Data entries
import Summits.CriticalPhenomena.PercolationContinuityZ3.Theorems.Transplant.TiltedSectorDesign
import HarnessLib

/-!
# The far-station design at an ARBITRARY (interior) apex of the tilted sector-slab, relative to a general step graph

builds on p205010 (kernel theorem, internal audit signed; external expert review pending) — NOT used in this file.
Lane `prim-bschramm`, seat `prim-bschramm-p2` (gen 27; class C1b, METHOD = input substitution; memo `HOME/bschramm/P2-LATTICES.md` §93–§94);
helper file (`--supports stmt-CriticalPhenomena-4575 --as helper`) for ROW N3b of TABLE v41 (a.s. uniqueness of the infinite cluster in the 3D
TILTED WEDGES `{s₁x₁ ≤ x₂ ≤ s₂x₁} × ℤ`).

THE POINT.  Gen 24's station design for the tilted sector-slab `𝕋𝕊 = {x ∈ S_k | s₁x₁ ≤ x₂ ≤ s₂x₁}` (`TiltSector.tsec_vertex_design`) serves the apexes
`b = u + e₁`, `b = u + e₂` of the inner-boundary vertices `u` of the cube `[-N,N]³`, and concludes for the exterior step graph of the cube.  In the 3D
wedge (coordinate `x₀` free) the SLICES `{c ≤ x₀ ≤ c+k}` are tilted sector-slabs, but the exits through the faces `x₀ = ±N` of the cube land at
ARBITRARY planar positions of the slice beyond the face — interior apexes — and the relevant "box to avoid" in the slice frame is not the cube.
This file re-derives the design for ANY apex `b ∈ 𝕋𝕊` at a thick level (`(s₂ - s₁) b₁ ≥ 2H`, `b₁ ≤ L ≤ Y`) and ANY step graph `K` containing the
lattice steps inside the region `G_b = {x ∈ 𝕋𝕊 | (b₁ ≤ x₁ ∧ b₂ ≤ x₂) ∨ Y ≤ x₁}` (which contains the tilted fattened arm at `b`, the station's shallow
region and the fibre segments between them): **`far_design_at`** — on "arm reaches `{x₁ = T}`" ∩ "station arm reaches `{x₂ = Z}`" (`P ≥ α·A.α`,
Harris) at most `k` extra open edges of `[-M,M]³` join `b` to the far station `Ω = (0, Y, ⌈s₁Y⌉)` through open `K`-steps
(`TiltSector.link_move_region_far`).  The size hypotheses are those of `tsec_vertex_design` with the apex level bound `L` in place of `N + 1`.
[cite: AizenmanChayesChayesFrohlichRusso1983, §4 Thm 4.4, Lemma 4.2 (a), Lemma 4.3] [cite: DuminilCopinSidoraviciusTassion2016, Thm. 1 and §2]
[cite: GrimmettPercolation1999, §8.3 Thm (8.8) p. 202; Thm. (2.4)] -/

noncomputable section

namespace Summit.CriticalPhenomena.PercolationContinuityZ3.Theorems.Transplant

namespace TiltWedgeUniq

open MeasureTheory Literature.Probability.Percolation Literature.Probability.LatticeModels SimpleGraph HSU OrthantUniq HalfSlabUniq
  RationalHalfSlab TiltSector Filter
open scoped Classical

variable {k : ℕ} {s₁ s₂ : ℝ}

/-- **THE FAR-STATION DESIGN AT AN ARBITRARY APEX OF THE TILTED SECTOR-SLAB, for a general step graph.**  Data: slopes `0 < s₁ < s₂`, `s₁ ≤ 2`; arm
slopes `s₁ ≤ σ₁ ≤ σ₂ ≤ s₂`; fattening `H`; an apex `b ∈ 𝕋𝕊` at a thick level, `2H ≤ (s₂ - s₁) b₁`, with `b₁ ≤ L`; station abscissa `Y ≥ L`,
`Ω₂ = ⌈s₁Y⌉ ≤ Z = ⌊s₂Y⌋`, right end `T = Y + (Z - Ω₂)`, the fit `(s₂-σ₂)L + σ₂T + H + 1 ≤ s₂Y`; window `M ≥ k, T, s₂T`; arm bounds `α` for `b + 𝔸↑`,
`b + 𝔸↓` and a slab arm kit `A` at `p'`; a step graph `K` containing the lattice steps inside `G_b = {x ∈ 𝕋𝕊 | (b₁ ≤ x₁ ∧ b₂ ≤ x₂) ∨ Y ≤ x₁}`.
Conclusion: an increasing measurable event determined by the edges of `[-M,M]³`, of `P_{p'} ≥ α·A.α`, on which `≤ k` extra open edges of `[-M,M]³`
join `b` to the station `Ω = (0, Y, Ω₂)` through open `K`-steps. [cite: AizenmanChayesChayesFrohlichRusso1983, §4 Cor. to Lemma 4.3, Lemma 4.2 (a)] -/
theorem far_design_at (hs : s₁ < s₂) (hs₁ : 0 < s₁) (hs2 : s₁ ≤ 2) {σ₁ σ₂ : ℝ} (hσ₁ : s₁ ≤ σ₁) (hσ : σ₁ ≤ σ₂) (hσ₂ : σ₂ ≤ s₂)
    {H : ℕ} {b : Site 3} (hbD : b ∈ {x : Site 3 | x ∈ slab 3 k ∧ (s₁ * (x 1 : ℝ) ≤ (x 2 : ℝ) ∧ (x 2 : ℝ) ≤ s₂ * (x 1 : ℝ))})
    (hbH : 2 * (H : ℝ) ≤ (s₂ - s₁) * (b 1 : ℝ)) {L : ℤ} (hbL : b 1 ≤ L)
    {Y Ω₂ Z T : ℤ} (hY : L ≤ Y) (hΩ₂ : Ω₂ = ⌈s₁ * (Y : ℝ)⌉) (hZ : Z = ⌊s₂ * (Y : ℝ)⌋) (hΩZ : Ω₂ ≤ Z) (hT : T = Y + (Z - Ω₂))
    (hfit : (s₂ - σ₂) * (L : ℝ) + σ₂ * (T : ℝ) + H + 1 ≤ s₂ * (Y : ℝ))
    {M : ℕ} (hMk : k ≤ M) (hMT : T ≤ (M : ℤ)) (hMs : s₂ * (T : ℝ) ≤ M)
    {p' : unitInterval} (A : SlabArmKit k p') {α : ℝ} (hα : 0 < α)
    (harmU : α ≤ (bondPercolation (zdGraph 3) p').real (percolatesVia (withinGraph (zdGraph 3) (armUpAt k σ₁ σ₂ H b)) b))
    (harmD : α ≤ (bondPercolation (zdGraph 3) p').real (percolatesVia (withinGraph (zdGraph 3) (armDnAt k σ₁ σ₂ H b)) b))
    {K : SimpleGraph (Site 3)}
    (hK : withinGraph (zdGraph 3) {x : Site 3 | x ∈ {x : Site 3 | x ∈ slab 3 k ∧ (s₁ * (x 1 : ℝ) ≤ (x 2 : ℝ) ∧ (x 2 : ℝ) ≤ s₂ * (x 1 : ℝ))} ∧
      ((b 1 ≤ x 1 ∧ b 2 ≤ x 2) ∨ Y ≤ x 1)} ≤ K) :
    ∃ E : Set (BondConfig (Site 3)), IsUpperSet E ∧ MeasurableSet E ∧ DeterminedBy E ↑(edgesIn (zdGraph 3) (box 3 M)) ∧
      α * A.α ≤ (bondPercolation (zdGraph 3) p').real E ∧
      ∀ ω ∈ E, ∃ F : Finset (Sym2 (Site 3)), F ⊆ edgesIn (zdGraph 3) (box 3 M) ∧ F.card ≤ k ∧ ω ∪ ↑F ∈ openConnVia K b ![0, Y, Ω₂] := by
  have hs₂ : 0 < s₂ := hs₁.trans hs
  have hσ0 : 0 ≤ σ₁ := hs₁.le.trans hσ₁
  have hσ20 : 0 ≤ σ₂ := hσ0.trans hσ
  have hH0 : (0 : ℝ) ≤ H := by positivity
  have hΩ₂lo : s₁ * (Y : ℝ) ≤ (Ω₂ : ℝ) := by rw [hΩ₂]; exact Int.le_ceil _
  have hZhi : (Z : ℝ) ≤ s₂ * (Y : ℝ) := by rw [hZ]; exact Int.floor_le _
  have hΩZr : (Ω₂ : ℝ) ≤ (Z : ℝ) := by exact_mod_cast hΩZ
  have hYT : Y ≤ T := by rw [hT]; linarith
  have hYTr : (Y : ℝ) ≤ (T : ℝ) := by exact_mod_cast hYT
  set D : Set (Site 3) := {x : Site 3 | x ∈ slab 3 k ∧ (s₁ * (x 1 : ℝ) ≤ (x 2 : ℝ) ∧ (x 2 : ℝ) ≤ s₂ * (x 1 : ℝ))} with hD
  obtain ⟨hbslab, hblo, hbhi⟩ := hbD
  obtain ⟨hb1nn, hb2nn⟩ := nonneg_of_mem_tsec hs hs₁ (show b ∈ D from ⟨hbslab, hblo, hbhi⟩)
  have hbLr : (b 1 : ℝ) ≤ (L : ℝ) := by exact_mod_cast hbL
  have hLY : (L : ℝ) ≤ (Y : ℝ) := by exact_mod_cast hY
  have hb1r : (0 : ℝ) ≤ (b 1 : ℝ) := by exact_mod_cast hb1nn
  have hY0 : (0 : ℝ) ≤ (Y : ℝ) := by linarith
  have hΩ₂0 : (0 : ℝ) ≤ Ω₂ := le_trans (mul_nonneg hs₁.le hY0) hΩ₂lo
  have hbT : b 1 ≤ T := by linarith
  set Ω : Site 3 := ![0, Y, Ω₂] with hΩ_def
  have hΩ0 : Ω 0 = 0 := by simp [hΩ_def]
  have hΩ1 : Ω 1 = Y := by simp [hΩ_def]
  have hΩ2' : Ω 2 = Ω₂ := by simp [hΩ_def]
  have hΩslab : Ω ∈ slab 3 k := by show 0 ≤ Ω 0 ∧ Ω 0 ≤ (k : ℤ); rw [hΩ0]; exact ⟨le_rfl, by positivity⟩
  -- window: every point of `D` below `{x₁ ≤ T}` lies in `[-M, M]³`
  have win : ∀ x ∈ D, x 1 ≤ T → ∀ j, |x j| ≤ (M : ℤ) := by
    intro x hx hxT j
    obtain ⟨hx1, hx2⟩ := nonneg_of_mem_tsec hs hs₁ hx
    obtain ⟨⟨h00, h0k⟩, -, hup⟩ := hx
    have hxTr : (x 1 : ℝ) ≤ (T : ℝ) := by exact_mod_cast hxT
    have e1 : s₂ * (x 1 : ℝ) ≤ s₂ * (T : ℝ) := mul_le_mul_of_nonneg_left hxTr hs₂.le
    have hx2M : (x 2 : ℝ) ≤ M := by linarith
    have hx2M' : x 2 ≤ (M : ℤ) := by exact_mod_cast hx2M
    have hkM : (k : ℤ) ≤ M := by exact_mod_cast hMk
    fin_cases j
    · rw [abs_le]; constructor <;> simp <;> omega
    · rw [abs_le]; constructor <;> simp <;> omega
    · rw [abs_le]; constructor <;> simp <;> omega
  -- the station's shallow region: in `D`, beyond `Y`, below `{x₁ ≤ T}`
  have hHreg : ∀ x ∈ shallowReg k Ω Z, x ∈ D ∧ Y ≤ x 1 ∧ x 1 ≤ T := by
    intro x hx
    obtain ⟨h0, h1, h2, h3, h4⟩ := shallowReg_props hx
    rw [hΩ1] at h1 h2; rw [hΩ2'] at h2 h3
    have h1r : (Y : ℝ) ≤ (x 1 : ℝ) := by exact_mod_cast h1
    have h2r : 2 * ((x 1 : ℝ) - Y) ≤ (x 2 : ℝ) - Ω₂ := by exact_mod_cast h2
    have h4r : (x 2 : ℝ) ≤ (Z : ℝ) := by exact_mod_cast h4
    have e1 : s₁ * ((x 1 : ℝ) - Y) ≤ 2 * ((x 1 : ℝ) - Y) := mul_le_mul_of_nonneg_right hs2 (by linarith)
    have e2 : s₂ * (Y : ℝ) ≤ s₂ * (x 1 : ℝ) := mul_le_mul_of_nonneg_left h1r hs₂.le
    exact ⟨⟨h0, by linarith, by linarith⟩, h1, by omega⟩
  have hwinH : ∀ x ∈ shallowReg k Ω Z, ∀ j, |x j| ≤ (M : ℤ) := fun x hx => win x (hHreg x hx).1 (hHreg x hx).2.2
  -- the strip bound above: `(s₂ - σ₂) b₁ + σ₂ T + H ≤ s₂ Y - 1`, hence `≤ Z` after flooring
  have hstrip : ∀ (x : Site 3), b 1 ≤ x 1 → x 1 ≤ T → ((x 2 : ℝ) - b 2) ≤ σ₂ * ((x 1 : ℝ) - b 1) + H → x 2 ≤ Z := by
    intro x hx1 hxT hx2
    have hx1r : (b 1 : ℝ) ≤ (x 1 : ℝ) := by exact_mod_cast hx1
    have hxTr : (x 1 : ℝ) ≤ (T : ℝ) := by exact_mod_cast hxT
    have e1 : σ₂ * ((x 1 : ℝ) - b 1) ≤ σ₂ * ((T : ℝ) - b 1) := mul_le_mul_of_nonneg_left (by linarith) hσ20
    have e2 : (s₂ - σ₂) * (b 1 : ℝ) ≤ (s₂ - σ₂) * (L : ℝ) := mul_le_mul_of_nonneg_left hbLr (by linarith)
    have : (x 2 : ℝ) ≤ s₂ * (Y : ℝ) := by linarith
    rw [hZ]; exact Int.le_floor.2 this
  -- the strip bound below: points of `D` beyond `Y` are above `Ω₂ = ⌈s₁ Y⌉`
  have hlowstrip : ∀ x ∈ D, Y ≤ x 1 → Ω₂ ≤ x 2 := by
    intro x hx hx1
    have hx1r : (Y : ℝ) ≤ (x 1 : ℝ) := by exact_mod_cast hx1
    have : s₁ * (Y : ℝ) ≤ (x 2 : ℝ) := le_trans (mul_le_mul_of_nonneg_left hx1r hs₁.le) hx.2.1
    rw [hΩ₂]; exact Int.ceil_le.2 this
  -- generic packaging: a steep region `S ∋ b` in the slab, inside `G_b`, below `T`, in the strip beyond `Y`, with the arm bound `α`
  have pack : ∀ (S : Set (Site 3)) (_ : S ⊆ slab 3 k) (_ : b ∈ S)
      (_ : ∀ x ∈ S, x ∈ D ∧ (b 1 ≤ x 1 ∧ b 2 ≤ x 2) ∧ x 1 ≤ T ∧ (Ω 1 ≤ x 1 → Ω 2 ≤ x 2 ∧ x 2 ≤ Z))
      (_ : α ≤ (bondPercolation (zdGraph 3) p').real (reachEvent (withinGraph (zdGraph 3) S) b {x | x 1 = T})),
      ∃ E : Set (BondConfig (Site 3)), IsUpperSet E ∧ MeasurableSet E ∧ DeterminedBy E ↑(edgesIn (zdGraph 3) (box 3 M)) ∧
        α * A.α ≤ (bondPercolation (zdGraph 3) p').real E ∧
        ∀ ω ∈ E, ∃ F : Finset (Sym2 (Site 3)), F ⊆ edgesIn (zdGraph 3) (box 3 M) ∧ F.card ≤ k ∧ ω ∪ ↑F ∈ openConnVia K b Ω := by
    intro S hSslab hbS hS hprobS
    have hM : ∀ x ∈ S ∪ shallowReg k Ω Z, ∀ j, |x j| ≤ (M : ℤ) := by
      rintro x (hx | hx) j
      · exact win x (hS x hx).1 (hS x hx).2.2.1 j
      · exact hwinH x hx j
    have hprobH : A.α ≤ (bondPercolation (zdGraph 3) p').real
        (reachEvent (withinGraph (zdGraph 3) (shallowReg k Ω Z)) Ω {x | x 2 = Z}) :=
      le_real_of_subset (percolatesVia_subset_reachEvent_le (self_mem_shallowSet hΩslab) 2 (by rw [hΩ2']; exact hΩZ)
        (by simpa only [HalfSlabUniq.shallowReg] using shallowReg_finite (k := k) Ω Z)) (A.shallow_arm Ω hΩslab)
    set E : Set (BondConfig (Site 3)) := reachEvent (withinGraph (zdGraph 3) S) b {x | x 1 = T} ∩
      reachEvent (withinGraph (zdGraph 3) (shallowReg k Ω Z)) Ω {x | x 2 = Z} with hE
    refine ⟨E, (isUpperSet_reachEvent _ _ _).inter (isUpperSet_reachEvent _ _ _),
      (measurableSet_reachEvent _ _ _).inter (measurableSet_reachEvent _ _ _), ?_, ?_, fun ω hω => ?_⟩
    · exact ((determinedBy_reachEvent _ _ _).mono (edgeSet_withinGraph_subset_edgesIn (subset_boxSet_of_abs_le fun x hx =>
        hM x (Or.inl hx)))).inter ((determinedBy_reachEvent _ _ _).mono (edgeSet_withinGraph_subset_edgesIn
          (subset_boxSet_of_abs_le fun x hx => hM x (Or.inr hx))))
    · exact harris2_of_le p' (isUpperSet_reachEvent _ _ _) (isUpperSet_reachEvent _ _ _) (measurableSet_reachEvent _ _ _)
        (measurableSet_reachEvent _ _ _) hα.le hprobS hprobH
    · -- the far-station link, with the steps inside `G_b`
      have hKG : ∀ (R : Set (Site 3)), (∀ x ∈ R, x ∈ D ∧ ((b 1 ≤ x 1 ∧ b 2 ≤ x 2) ∨ Y ≤ x 1)) → withinGraph (zdGraph 3) R ≤ K :=
        fun R hR => le_trans (withinGraph_mono (zdGraph 3) fun x hx => hR x hx) hK
      refine link_move_region_far hSslab hbS (fun x hx => (hS x hx).2.2.1)
        (fun x hx h1 => by rw [hΩ1] at h1; have := (hS x hx).2.2.2 (by rw [hΩ1]; exact h1); rwa [hΩ2'] at this) hΩslab
        (by rw [hΩ2']; exact hΩZ) (by rw [hΩ1]; omega) (fun x hx => (hHreg x hx).2.2)
        (hKG S fun x hx => ⟨(hS x hx).1, Or.inl (hS x hx).2.1⟩)
        (hKG _ fun x hx => ⟨(hHreg x hx).1, Or.inr (hHreg x hx).2.1⟩) (fun s hs t ht h1 h2 => hKG _ fun z hz => ?_) hM hω
      -- the fibre segment between `s` and `t`: same `(x₁, x₂)` as `t`, thin coordinate between `s₀` and `t₀`
      obtain ⟨htD, htY, -⟩ := hHreg t ht
      have hz1 : z 1 = s 1 := eq_of_mem_bbox hz h1
      have hz2 : z 2 = s 2 := eq_of_mem_bbox hz h2
      have hs0 := hSslab hs
      have ht0 := (shallowReg_props ht).1
      have hz0' := hz 0
      have hzslab : z ∈ slab 3 k := ⟨le_trans (le_min hs0.1 ht0.1) hz0'.1, le_trans hz0'.2 (max_le hs0.2 ht0.2)⟩
      refine ⟨tsec_cyl t htD z hzslab (by rw [hz1, h1]) (by rw [hz2, h2]), Or.inr (by rw [hz1, h1]; exact htY)⟩
  by_cases hlow : (H : ℝ) ≤ (b 2 : ℝ) - s₁ * (b 1 : ℝ)
  · -- DOWNWARD-fattened arm `b + 𝔸↓`
    set S : Set (Site 3) := armDnAt k σ₁ σ₂ H b ∩ {x | x 1 ≤ T} with hS_def
    have hbS : b ∈ S := ⟨self_mem_armDnAt hbslab, hbT⟩
    have hSprops : ∀ x ∈ S, x ∈ D ∧ (b 1 ≤ x 1 ∧ b 2 ≤ x 2) ∧ x 1 ≤ T ∧ (Ω 1 ≤ x 1 → Ω 2 ≤ x 2 ∧ x 2 ≤ Z) := by
      rintro x ⟨hxA, hxT⟩
      have hxT' : x 1 ≤ T := hxT
      obtain ⟨hx0, ht1, ht2, hlo', hhi'⟩ := mem_armDnAt_iff.1 hxA
      have ht1r : (0 : ℝ) ≤ ((x 1 - b 1 : ℤ) : ℝ) := by exact_mod_cast ht1
      push_cast at hlo' hhi' ht1r
      have e1 : s₁ * ((x 1 : ℝ) - b 1) ≤ σ₁ * ((x 1 : ℝ) - b 1) := mul_le_mul_of_nonneg_right hσ₁ ht1r
      have e2 : σ₂ * ((x 1 : ℝ) - b 1) ≤ s₂ * ((x 1 : ℝ) - b 1) := mul_le_mul_of_nonneg_right hσ₂ ht1r
      have hxD : x ∈ D := ⟨hx0, by linarith, by linarith⟩
      refine ⟨hxD, ⟨by omega, by omega⟩, hxT', fun hx1 => ⟨?_, ?_⟩⟩
      · rw [hΩ2']; rw [hΩ1] at hx1; exact hlowstrip x hxD hx1
      · exact hstrip x (by omega) hxT' (by linarith)
    have hSfin : S.Finite := (boxSet_finite _).subset (subset_boxSet_of_abs_le fun x hx =>
      win x (hSprops x hx).1 (hSprops x hx).2.2.1)
    have hprobS : α ≤ (bondPercolation (zdGraph 3) p').real (reachEvent (withinGraph (zdGraph 3) S) b {x | x 1 = T}) :=
      le_real_of_subset (percolatesVia_subset_reachEvent_le (self_mem_armDnAt hbslab) 1 hbT (by simpa [hS_def] using hSfin)) harmD
    exact pack S (fun x hx => armDnAt_subset_slab b hx.1) hbS hSprops hprobS
  · -- UPWARD-fattened arm `b + 𝔸↑` (`b` is at least `H` below the upper edge)
    push Not at hlow
    have hup : (H : ℝ) ≤ s₂ * (b 1 : ℝ) - (b 2 : ℝ) := by linarith
    set S : Set (Site 3) := armUpAt k σ₁ σ₂ H b ∩ {x | x 1 ≤ T} with hS_def
    have hbS : b ∈ S := ⟨self_mem_armUpAt hbslab, hbT⟩
    have hSprops : ∀ x ∈ S, x ∈ D ∧ (b 1 ≤ x 1 ∧ b 2 ≤ x 2) ∧ x 1 ≤ T ∧ (Ω 1 ≤ x 1 → Ω 2 ≤ x 2 ∧ x 2 ≤ Z) := by
      rintro x ⟨hxA, hxT⟩
      have hxT' : x 1 ≤ T := hxT
      obtain ⟨hx0, ht1, hlo', hhi'⟩ := mem_armUpAt_iff.1 hxA
      have ht1r : (0 : ℝ) ≤ ((x 1 - b 1 : ℤ) : ℝ) := by exact_mod_cast ht1
      push_cast at hlo' hhi' ht1r
      have e1 : s₁ * ((x 1 : ℝ) - b 1) ≤ σ₁ * ((x 1 : ℝ) - b 1) := mul_le_mul_of_nonneg_right hσ₁ ht1r
      have e2 : σ₂ * ((x 1 : ℝ) - b 1) ≤ s₂ * ((x 1 : ℝ) - b 1) := mul_le_mul_of_nonneg_right hσ₂ ht1r
      have e3 : 0 ≤ σ₁ * ((x 1 : ℝ) - b 1) := mul_nonneg hσ0 ht1r
      have hxD : x ∈ D := ⟨hx0, by linarith, by linarith⟩
      have hx2b : b 2 ≤ x 2 := by
        have : (b 2 : ℝ) ≤ (x 2 : ℝ) := by linarith
        exact_mod_cast this
      refine ⟨hxD, ⟨by omega, hx2b⟩, hxT', fun hx1 => ⟨?_, ?_⟩⟩
      · rw [hΩ2']; rw [hΩ1] at hx1; exact hlowstrip x hxD hx1
      · exact hstrip x (by omega) hxT' (by linarith)
    have hSfin : S.Finite := (boxSet_finite _).subset (subset_boxSet_of_abs_le fun x hx =>
      win x (hSprops x hx).1 (hSprops x hx).2.2.1)
    have hprobS : α ≤ (bondPercolation (zdGraph 3) p').real (reachEvent (withinGraph (zdGraph 3) S) b {x | x 1 = T}) :=
      le_real_of_subset (percolatesVia_subset_reachEvent_le (self_mem_armUpAt hbslab) 1 hbT (by simpa [hS_def] using hSfin)) harmU
    exact pack S (fun x hx => armUpAt_subset_slab b hx.1) hbS hSprops hprobS

end TiltWedgeUniq

end Summit.CriticalPhenomena.PercolationContinuityZ3.Theorems.Transplant

end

_PROBLEM STATEMENT_:
Repeat each line of the data above, exactly as it appears, from the first through the line that contains "lattice steps inside the".

_ANSWER SECTION_:
import Summits.CriticalPhenomena.PercolationContinuityZ3.Theorems.Transplant.TiltedSectorDesign
import HarnessLib

/-!
# The far-station design at an ARBITRARY (interior) apex of the tilted sector-slab, relative to a general step graph

builds on p205010 (kernel theorem, internal audit signed; external expert review pending) — NOT used in this file.
Lane `prim-bschramm`, seat `prim-bschramm-p2` (gen 27; class C1b, METHOD = input substitution; memo `HOME/bschramm/P2-LATTICES.md` §93–§94);
helper file (`--supports stmt-CriticalPhenomena-4575 --as helper`) for ROW N3b of TABLE v41 (a.s. uniqueness of the infinite cluster in the 3D
TILTED WEDGES `{s₁x₁ ≤ x₂ ≤ s₂x₁} × ℤ`).

THE POINT.  Gen 24's station design for the tilted sector-slab `𝕋𝕊 = {x ∈ S_k | s₁x₁ ≤ x₂ ≤ s₂x₁}` (`TiltSector.tsec_vertex_design`) serves the apexes
`b = u + e₁`, `b = u + e₂` of the inner-boundary vertices `u` of the cube `[-N,N]³`, and concludes for the exterior step graph of the cube.  In the 3D
wedge (coordinate `x₀` free) the SLICES `{c ≤ x₀ ≤ c+k}` are tilted sector-slabs, but the exits through the faces `x₀ = ±N` of the cube land at
ARBITRARY planar positions of the slice beyond the face — interior apexes — and the relevant "box to avoid" in the slice frame is not the cube.
This file re-derives the design for ANY apex `b ∈ 𝕋𝕊` at a thick level (`(s₂ - s₁) b₁ ≥ 2H`, `b₁ ≤ L ≤ Y`) and ANY step graph `K` containing the
lattice steps inside the region `G_b = {x ∈ 𝕋𝕊 | (b₁ ≤ x₁ ∧ b₂ ≤ x₂) ∨ Y ≤ x₁}` (which contains the tilted fattened arm at `b`, the station's shallow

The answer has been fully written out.